Was he not on board with 4e's design principles? AFAIK, the seeds of 4e's design were sown with the Book of Nine Swords, where he was a writer. He was also part of the Scramjet, the core 4e design team that looked into all of D&D's sacred cows and decided which ones should be offed. Surely he would've taken the game in a different direction if the main tenets of 4e didn't appeal to him at the time?
You are correct, and this is just revisionist history.
Mearls was added to the 3e design team, and pushed 3e in a certain direction that led to 4e. In fact, just before joining the 3e design team, he wrote an essay (which I have quoted before) which introduced the terrible, no-good term "Mother May I" into TTRPG discourse.
He was, from everything I understood, one of the leading proponents of introducing more narrativist and "Forge"-like concepts into 4e. This is hardly surprising, given that he was one of the people that was heavily involved in the discussions that led to it.
In short, while I am sure we will get more information from Riggs in the future, Mearls was arguably responsible for a lot of what people
liked about 4e (in terms of the different direction that it took).
So ... why the backlash? Because Mearls was one of the few people that stayed on after the bloodletting. At that point, despite what people want to say, 4e was considered a failure. I don't mean that in terms of "a well-designed game." Or in terms of "providing an awesome experience that people still like to this day." I mean that in terms of "a broadly successful game that would ensure D&D's continued dominance."
Which means that when he was speaking post-2010 (when 4e was internally dead), he was wrestling with why 4e failed. For people that were still engaged in the front-line skirmishes over the "edition wars" of the time, this probably seemed like a massive betrayal. Remember- they had been out there, defending the game, and here was one of the designers talking about the issues. But for Mearls, it wasn't so much a repudiation of what he had previously believed, but an attempt to reconcile the fact that what he wanted was not, in fact, what was broadly popular.

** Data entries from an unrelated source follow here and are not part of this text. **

import Summits.ABC.ABC.Theorems.FeketeScalesSubmultOfRST

/-!
# Crux `ScaleSubmultiplicativity` (stmt-ABC-2160): monotone record quality implies the crux

The crux-strategist's census (`Cruxes/ScaleSubmultiplicativity/STRATEGY-CENSUS.md` §S3, typed as
`Strategist.MonotoneRecordQuality` in `Cruxes/ScaleSubmultiplicativity/StrategySplit.lean`) records the pure
"regularity" strengthening of the crux — MONOTONE RECORD QUALITY (BarrierNotes-r1-k1 §7(b)), G-free:

> `∃ θ < 1, ∃ C, ∃ R₀, ∀ R₀ ≤ R ≤ R', ∀ abc triple T' with rad T' ≤ R', ∃ abc triple T with rad T ≤ R and`
> `log c' / log R' ≤ log c / log R + C (log R)^{θ-1}`

(the best `log c / log R` over `rad ≤ R` is quasi-non-increasing in the scale), with the remark "implies the crux (two
lines in G-form)".  This file makes that remark a kernel fact:

* `ScaleSubmultiplicativity.of_monotoneRecordQuality` : MonotoneRecordQuality (inlined) → `ScaleSubmultiplicativity`.

Proof (the two lines).  For `R₁, R₂ ≥ R₀` and `T'` with `rad T' ≤ R₁R₂ =: R'` apply the hypothesis at `(R₁, R')` and at
`(R₂, R')`: shadows `T₁`, `T₂` with `log c'/L ≤ log cᵢ/Lᵢ + C Lᵢ^{θ-1}` (`Lᵢ = log Rᵢ`, `L = L₁ + L₂`); multiplying by
`Lᵢ` and adding, `log c' ≤ log c₁ + log c₂ + C (L₁^θ + L₂^θ) ≤ log c₁c₂ + 2|C| L^{θ⁺}`, and `2|C| L^{θ⁺} ≤ L^{(1+θ⁺)/2}`
above a threshold (`SubmultOfRST.exists_threshold`); so the crux holds with `θ' = (1+θ⁺)/2`, `K = 1`.
So `MonotoneRecordQuality ⟹ crux ⟹ record saturation` (`…RecordSaturation.lean`: the running-max version, with the
quality `log c/log rad` in place of `log c/log R`), bracketing stmt-ABC-2160 between two monotonicity statements about
abc records.  A kernel fact ABOUT the crux (`--supports stmt-ABC-2160`); MonotoneRecordQuality itself is open and, by
the census, no easier than the crux.  Pattern: folklore (sub-additivity from monotone averages; Pólya–Szegő I.98).
-/

-- `Summit.<Summit>.<Problem>` is the mandated summit-side namespace (CONVENTIONS §2); for the
-- single-conjunct summit `ABC` the two coincide, so the duplicate `ABC.ABC` is deliberate.
set_option linter.dupNamespace false

namespace Summit.ABC.ABC.Theorems

open Literature.NumberTheory.DiophantineGeometry
open Summit.ABC.ABC.Theses.FeketeScales

namespace ScaleSubmultiplicativity.OfMonotoneRecordQuality

/-- One half of the two-line argument: from `log c'/L ≤ log c₁/L₁ + C L₁^{θ-1}` with `L₁ ≥ 1`, `θ ≤ t`, `0 ≤ t`,
`L₁ ≤ L`: `L₁ · (log c'/L) ≤ log c₁ + |C| L^t`. [folklore] -/
theorem half_bound {x y L L₁ C θ t : ℝ} (hL₁ : 1 ≤ L₁) (hL₁L : L₁ ≤ L) (hθt : θ ≤ t) (ht0 : 0 ≤ t)
    (h : x / L ≤ y / L₁ + C * L₁ ^ (θ - 1)) :
    L₁ * (x / L) ≤ y + |C| * L ^ t := by
  have hL₁0 : 0 < L₁ := by linarith
  have hmul := mul_le_mul_of_nonneg_left h hL₁0.le
  have e1 : L₁ * (y / L₁ + C * L₁ ^ (θ - 1)) = y + C * (L₁ ^ (θ - 1) * L₁) := by
    field_simp
  have e2 : L₁ ^ (θ - 1) * L₁ = L₁ ^ θ := by
    calc L₁ ^ (θ - 1) * L₁ = L₁ ^ (θ - 1) * L₁ ^ (1 : ℝ) := by rw [Real.rpow_one]
      _ = L₁ ^ (θ - 1 + 1) := (Real.rpow_add hL₁0 _ _).symm
      _ = L₁ ^ θ := by ring_nf
  rw [e1, e2] at hmul
  have hθ : L₁ ^ θ ≤ L ^ t :=
    calc L₁ ^ θ ≤ L₁ ^ t := Real.rpow_le_rpow_of_exponent_le hL₁ hθt
      _ ≤ L ^ t := Real.rpow_le_rpow hL₁0.le hL₁L ht0
  have hC : C * L₁ ^ θ ≤ |C| * L ^ t :=
    calc C * L₁ ^ θ ≤ |C| * L₁ ^ θ := mul_le_mul_of_nonneg_right (le_abs_self C) (Real.rpow_nonneg hL₁0.le θ)
      _ ≤ |C| * L ^ t := mul_le_mul_of_nonneg_left hθ (abs_nonneg C)
  linarith

end ScaleSubmultiplicativity.OfMonotoneRecordQuality

open ScaleSubmultiplicativity.OfMonotoneRecordQuality

/-- **Monotone record quality implies the crux** (census §S3 made a kernel fact).  If for some `θ < 1`, `C`, `R₀`,
for all scales `R₀ ≤ R ≤ R'` every abc triple `T'` of radical `≤ R'` admits an abc triple `T` of radical `≤ R` with
`log c'/log R' ≤ log c/log R + C (log R)^{θ-1}`, then `ScaleSubmultiplicativity` (stmt-ABC-2160) holds, with
`θ' = (1 + max θ 0)/2`, `K = 1` and threshold `max (max R₀ 3) N₀`. [folklore] -/
theorem ScaleSubmultiplicativity.of_monotoneRecordQuality :
    (∃ θ : ℝ, θ < 1 ∧ ∃ C : ℝ, ∃ R₀ : ℕ, ∀ R R' : ℕ, R₀ ≤ R → R ≤ R' →
      ∀ a' b' c' : ℕ, IsABCTriple a' b' c' → rad a' b' c' ≤ R' →
      ∃ a b c : ℕ, IsABCTriple a b c ∧ rad a b c ≤ R ∧
        Real.log c' / Real.log R' ≤ Real.log c / Real.log R + C * Real.log R ^ (θ - 1)) →
    Summit.ABC.ABC.Theses.FeketeScales.ScaleSubmultiplicativity := by
  rintro ⟨θ, hθ1, C, R₀, hM⟩
  set t : ℝ := max θ 0 with ht_def
  have ht0 : 0 ≤ t := le_max_right _ _
  have ht1 : t < 1 := max_lt hθ1 one_pos
  have hθt : θ ≤ t := le_max_left _ _
  set s : ℝ := (1 - t) / 2 with hs_def
  have hs : 0 < s := by rw [hs_def]; linarith
  obtain ⟨N₀, hN₀⟩ := SubmultOfRST.exists_threshold (2 * |C|) hs
  refine ⟨(1 + t) / 2, by linarith, 1, one_pos, max (max R₀ 3) N₀, ?_⟩
  intro R₁ R₂ hR₁ hR₂ a' b' c' hT' hrad
  have hR₀₁ : R₀ ≤ R₁ := le_trans (le_trans (le_max_left _ _) (le_max_left _ _)) hR₁
  have hR₀₂ : R₀ ≤ R₂ := le_trans (le_trans (le_max_left _ _) (le_max_left _ _)) hR₂
  have h3R₁ : 3 ≤ R₁ := le_trans (le_trans (le_max_right _ _) (le_max_left _ _)) hR₁
  have h3R₂ : 3 ≤ R₂ := le_trans (le_trans (le_max_right _ _) (le_max_left _ _)) hR₂
  have hN₀R : N₀ ≤ R₁ * R₂ := ((le_max_right _ _).trans hR₁).trans (Nat.le_mul_of_pos_right _ (by omega))
  -- the two applications of the hypothesis
  obtain ⟨a₁, b₁, c₁, h₁, hr₁, hq₁⟩ :=
    hM R₁ (R₁ * R₂) hR₀₁ (Nat.le_mul_of_pos_right _ (by omega)) a' b' c' hT' hrad
  obtain ⟨a₂, b₂, c₂, h₂, hr₂, hq₂⟩ :=
    hM R₂ (R₁ * R₂) hR₀₂ (Nat.le_mul_of_pos_left _ (by omega)) a' b' c' hT' hrad
  refine ⟨a₁, b₁, c₁, a₂, b₂, c₂, h₁, hr₁, h₂, hr₂, ?_⟩
  -- logarithms of the scales
  have hR₁pos : (0 : ℝ) < R₁ := by exact_mod_cast (show 0 < R₁ by omega)
  have hR₂pos : (0 : ℝ) < R₂ := by exact_mod_cast (show 0 < R₂ by omega)
  have h3R₁' : (3 : ℝ) ≤ R₁ := by exact_mod_cast h3R₁
  have h3R₂' : (3 : ℝ) ≤ R₂ := by exact_mod_cast h3R₂
  -- `log Rᵢ ≥ 1` since `Rᵢ ≥ 3 > e` (cf. `LWMeasure.one_le_log_of_three_le`)
  have hL₁ : 1 ≤ Real.log (R₁ : ℝ) := by
    rw [Real.le_log_iff_exp_le hR₁pos]; exact Real.exp_one_lt_three.le.trans h3R₁'
  have hL₂ : 1 ≤ Real.log (R₂ : ℝ) := by
    rw [Real.le_log_iff_exp_le hR₂pos]; exact Real.exp_one_lt_three.le.trans h3R₂'
  have hcast : ((R₁ * R₂ : ℕ) : ℝ) = (R₁ : ℝ) * R₂ := by push_cast; ring
  have hL : Real.log ((R₁ : ℝ) * R₂) = Real.log R₁ + Real.log R₂ := Real.log_mul hR₁pos.ne' hR₂pos.ne'
  rw [hcast] at hq₁ hq₂
  have hL₁L : Real.log (R₁ : ℝ) ≤ Real.log ((R₁ : ℝ) * R₂) := by rw [hL]; linarith
  have hL₂L : Real.log (R₂ : ℝ) ≤ Real.log ((R₁ : ℝ) * R₂) := by rw [hL]; linarith
  have hLpos : 0 < Real.log ((R₁ : ℝ) * R₂) := by rw [hL]; linarith
  -- the two half bounds and their sum
  have e₁ := half_bound hL₁ hL₁L hθt ht0 hq₁
  have e₂ := half_bound hL₂ hL₂L hθt ht0 hq₂
  have hsum : Real.log c' ≤ Real.log c₁ + Real.log c₂ + 2 * |C| * Real.log ((R₁ : ℝ) * R₂) ^ t := by
    have e : Real.log (R₁ : ℝ) * (Real.log c' / Real.log ((R₁ : ℝ) * R₂)) +
        Real.log (R₂ : ℝ) * (Real.log c' / Real.log ((R₁ : ℝ) * R₂)) = Real.log c' := by
      rw [← add_mul, ← hL, mul_div_cancel₀ _ hLpos.ne']
    linarith
  -- absorb `2|C| L^t` into `L^{(1+t)/2}` above the threshold `N₀`
  have hthr : 2 * |C| ≤ Real.log ((R₁ : ℝ) * R₂) ^ s := by
    have := hN₀ (R₁ * R₂) hN₀R
    rwa [hcast] at this
  have habs : 2 * |C| * Real.log ((R₁ : ℝ) * R₂) ^ t ≤ Real.log ((R₁ : ℝ) * R₂) ^ ((1 + t) / 2) := by
    have hsum' : (1 + t) / 2 = s + t := by rw [hs_def]; ring
    rw [hsum', Real.rpow_add hLpos]
    exact mul_le_mul_of_nonneg_right hthr (Real.rpow_nonneg hLpos.le t)
  -- exponentiate
  have hc'pos : (0 : ℝ) < c' := by exact_mod_cast lt_of_lt_of_le two_pos hT'.two_le
  have hc₁pos : (0 : ℝ) < c₁ := by exact_mod_cast lt_of_lt_of_le two_pos h₁.two_le
  have hc₂pos : (0 : ℝ) < c₂ := by exact_mod_cast lt_of_lt_of_le two_pos h₂.two_le
  have hEpos : 0 < Real.exp (Real.log ((R₁ : ℝ) * R₂) ^ ((1 + t) / 2)) := Real.exp_pos _
  have hlog : Real.log c' ≤
      Real.log (1 * Real.exp (Real.log ((R₁ : ℝ) * R₂) ^ ((1 + t) / 2)) * c₁ * c₂) := by
    rw [one_mul, Real.log_mul (by positivity) hc₂pos.ne', Real.log_mul hEpos.ne' hc₁pos.ne', Real.log_exp]
    linarith
  exact (Real.log_le_log_iff hc'pos (by positivity)).mp hlog

end Summit.ABC.ABC.Theorems
/-- Fubini for a half-line Gaussian moment along a vertical fibre. [folklore] -/
theorem integrable_and_integral_moment_fiber {τ : ℝ} (hτ : 0 < τ) (z' : (EuclideanSpace ℝ (Fin 2))) {c : ℝ} (n : ℕ)
    {m : ℝ → ℝ} (hm : Measurable m) (hm0 : ∀ r, 0 ≤ m r) {Mo : ℝ → ℝ}
    (hmi : ∀ s, 0 < s → Integrable (fun r => m r * UnboundedOperators.heatKernel (E := ℝ) s r))
    (hmv : ∀ s, 0 < s → ∫ r, m r * UnboundedOperators.heatKernel (E := ℝ) s r = Mo s)
    (hc : 0 < c)
    (hI : IntegrableOn (fun s => UnboundedOperators.heatKernel s z' / (c * s ^ n) * Mo s) (Ioi τ)) :
    Integrable (fun r => m r *
        ∫ s in Ioi τ, UnboundedOperators.heatKernel s (sideSplit.symm (r, z')) / (c * s ^ n)) ∧
      ∫ r, m r * ∫ s in Ioi τ, UnboundedOperators.heatKernel s (sideSplit.symm (r, z')) / (c * s ^ n) =
        ∫ s in Ioi τ, UnboundedOperators.heatKernel s z' / (c * s ^ n) * Mo s := by
  have hF := integrable_fiberIntegrand hτ z' n hm hm0 hmi hmv hc hI
  -- the fibre integrand rewritten
  have hF_eq : ∀ s, 0 < s → ∀ r, UnboundedOperators.heatKernel s z' / (c * s ^ n) *
      (m r * UnboundedOperators.heatKernel (E := ℝ) s r) =
      m r * (UnboundedOperators.heatKernel s (sideSplit.symm (r, z')) / (c * s ^ n)) := by
    intro s hs r
    rw [heatKernel_sideSplit_symm hs]
    ring
  have hcol : ∀ r, ∫ s in Ioi τ, UnboundedOperators.heatKernel s z' / (c * s ^ n) *
      (m r * UnboundedOperators.heatKernel (E := ℝ) s r) =
      m r * ∫ s in Ioi τ, UnboundedOperators.heatKernel s (sideSplit.symm (r, z')) / (c * s ^ n) := by
    intro r
    rw [← integral_const_mul]
    exact setIntegral_congr_fun measurableSet_Ioi fun s (hs : τ < s) => hF_eq s (hτ.trans hs) r
  have hrow : ∀ s, 0 < s → ∫ r, UnboundedOperators.heatKernel s z' / (c * s ^ n) *
      (m r * UnboundedOperators.heatKernel (E := ℝ) s r) =
      UnboundedOperators.heatKernel s z' / (c * s ^ n) * Mo s := by
    intro s hs
    rw [integral_const_mul, hmv s hs]
  refine ⟨?_, ?_⟩
  · have h := hF.integral_prod_right
    refine h.congr (ae_of_all _ fun r => ?_)
    exact hcol r
  · have h1 := integral_prod _ hF
    have h2 := integral_prod_symm _ hF
    rw [h1] at h2
    -- h2 : ∫ s, ∫ r, F (s, r) = ∫ r, ∫ s, F (s, r)
    have h3 : ∫ s in Ioi τ, ∫ r, UnboundedOperators.heatKernel s z' / (c * s ^ n) *
        (m r * UnboundedOperators.heatKernel (E := ℝ) s r) =
        ∫ s in Ioi τ, UnboundedOperators.heatKernel s z' / (c * s ^ n) * Mo s :=
      setIntegral_congr_fun measurableSet_Ioi fun s (hs : τ < s) => hrow s (hτ.trans hs)
    have h4 : ∫ r, ∫ s in Ioi τ, UnboundedOperators.heatKernel s z' / (c * s ^ n) *
        (m r * UnboundedOperators.heatKernel (E := ℝ) s r) =
        ∫ r, m r * ∫ s in Ioi τ,
          UnboundedOperators.heatKernel s (sideSplit.symm (r, z')) / (c * s ^ n) :=
      integral_congr_ae (ae_of_all _ fun r => hcol r)
    rw [← h4, ← h2, h3]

At least, that's the way I view it. Another way to look at it is that, quite simply, his paycheck depended on him figuring our what went wrong and fixing it. And internally at Hasbro, regardless of how well-designed 4e was, it was something that had gone wrong.
I think people often confuse something that is well-designed, or even ahead of its time, with something that a company should do. There were a lot of people that loved the Apple Newton. But it wasn't a product that Apple should have released at the time, even though ideas from the Newton ended up being adopted into a lot of later products.